Так что я хорошо понимаю, что мне здесь особо не светит, и просто развлекаюсь. Идёшь, бывало, по улице вслед за высокой молодой девушкой, а глаза так и облизывают всю её мощную фигуру: сначала утыкаешься взглядом в уверенно ступающие ноги, и так и тянет коснуться ладошкой белых оголённых икр и лодыжек, а лучше плотных ляжек – вот же они, на расстоянии вытянутой руки! – однако ясное понимание того, что потом будет – пощёчина, удар в грудь или пинок ногой ниже пояса – удерживают от такого опрометчивого шага. Потом поднимаешься взглядом выше – мама родная, какое богатство и изобилие бродит рядом, недоступное мне и таким как я! – хотя как бы я сумел обработать обе половинки, так и переваливающиеся и только и ждущие – но, увы, не меня, с немалыми богатствами и активами. И в конце обзора добираешься уже до головы: подпрыгивающая значительно выше уровня моих глаз макушка находится уже точно вне зоны досягаемости, и всё, что я могу добиться здесь: получить косой взгляд, насмешливую презрительную улыбку, перебегая неожиданно дорогу и слегка задевая вожделенную цыпулетту полой куртки или сумкой.
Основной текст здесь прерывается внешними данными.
import Summits.CriticalPhenomena.PercolationContinuityZ3.Theorems.PercNearOneGluingNoHeavyLowerTailSahiThreeCopyBlocks
import Summits.CriticalPhenomena.PercolationContinuityZ3.Theorems.PercNearOneGluingNoHeavyLowerTailSahiThreeCopyLiterals

/-!
# `NoHeavyLowerTail` (crux stmt-CriticalPhenomena-4575), Sahi programme: **3C-SAHI IS CLOSED UNDER BLOCK-OR** — if `(g,g',g'')` on `{0,1}^m` and
# `(f,f',f'')` on `{0,1}^d` (values in `[0,1]`, monotone) satisfy the three-copy Sahi inequality at profiles `b_f`, `b_b`, then the disjoint-block
# disjunctions `(g ∨ f, g' ∨ f', g'' ∨ f'')`, `(g ∨ f)(x) = 1 − (1−g(x_front))(1−f(x_back))`, satisfy it at the concatenated profile

Support file (Sahi cell, seat `prim-sahi-p1`, generation 54; `--supports stmt-CriticalPhenomena-4575`); companion of `…SahiThreeCopyBlocks` (block-AND closure,
`tens`, `N3_tens`) and `…SahiThreeCopyLiterals` (complement Harris identities).  Pure proofs plus one definition (`orTens`); no `sorry`, standard axioms.
With `…Blocks` this makes the class of triples satisfying the census conjecture 3C-SAHI (CENSUS §175 W197) at every profile CLOSED UNDER COMMON MONOTONE
READ-ONCE COMPOSITION (disjoint `∧` and `∨` of settled triples); bases in the tree: one cumulation slot (`…Cylinder`), two nested slots (`…Nested`), OR-events
(`…OrEvents`), literals (`…Literals`).

THE MECHANISM (memo FROM-prim-sahi-p1-gen54-READONCE-CLOSURE §3).  By `tc_compl` and the block factorisation `N3_tens`, the claim is `Φ(V ⊙ W) ≥ 0` for the
eleven-vectors `V, W` of the two complement triples (`Φ = ΣH − c`, `⊙` = coordinatewise product).  There is NO product-form certificate (HiGHS LPs, kit
j328100/j328101), so the proof is a TRANSPORT argument:
* ★ `transport_lemma`: the inequalities valid for every realizable `V` — Harris `s ≤ h`, the three union-Harris inequalities `H_uv + H_uw − n0 + nA ≥ 0`,
  `Φ(V) ≥ 0`, and the chain `n3 ≤ nA, nB, nC, n0` — yield an explicit measure on the atoms `{111, 110, 101, 011, 100, 010, 001}` (extra triple mass
  `s = (Σe − 2M)⁺`, doubles from the box `[ℓ, cap]` summing to `τ = (Σe′ − M′)⁺`, singles) meeting the bit demands `n0 − H_i`, the pair caps `nA, nB, nC` and
  total mass `≤ n0` — i.e. `V` Φ-dominates an element of the 16-generator OR-cone (its facets are exactly these inequalities; exact double description in the memo).
* ★ `blockOr_key_ineq`: then `Φ(V ⊙ W) = Σ_atoms μ_a·Φ(T_a ⊙ W) + Σ λ_i H_i(W) + (domination slack)`, an identity checked by `linarith`, every term nonnegative
  by the SAME facet inequalities for `W` (`Φ(T_a ⊙ W)` is `Φ(W)`, `Φ(W)+n3`, a union-Harris or a Harris expression).
* `orConeFacts_compl`: realizable complement triples satisfy the facet inequalities (three-copy Harris `N3_le_N3_mul` through `harris_compl`,
  `unionHarris_compl`, `split3_compl`, `harrisOr_compl`).
* ★★ `tc_orTens_nonneg` / `tc_orTens_nonneg_all` (every profile) / events form `tc_orTens_setInd_nonneg` (`A₁ ∨ A₂ = {x : x_front ∈ A₁ or x_back ∈ A₂}`).
[this work; conjecture: CENSUS §175 W197 (prim-sahi-census gen 54)]
-/

namespace Summit.CriticalPhenomena.PercolationContinuityZ3.Theorems.SahiThreeCopy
Пытался ли я с такими знакомиться? Пытался! Но где ж мне взять те недостающие тридцать или сорок сантиметров, что так удачно позволяли целую жизнь находиться в тени, но в этом деле нужно как раз, чтобы тебя все видели: вот ты какой – гусак гусаком, пусть с кривым перебитым шнобелем или рахитичными тощими ногами. Они ж смотрят только на внешнюю оболочку, нет, даже на самый верхний слой, и только спустя время интересуются: а что же там скрывается, под привлекательной тёплой шкуркой, и нет ли там каких-нибудь изъянов или дефектов?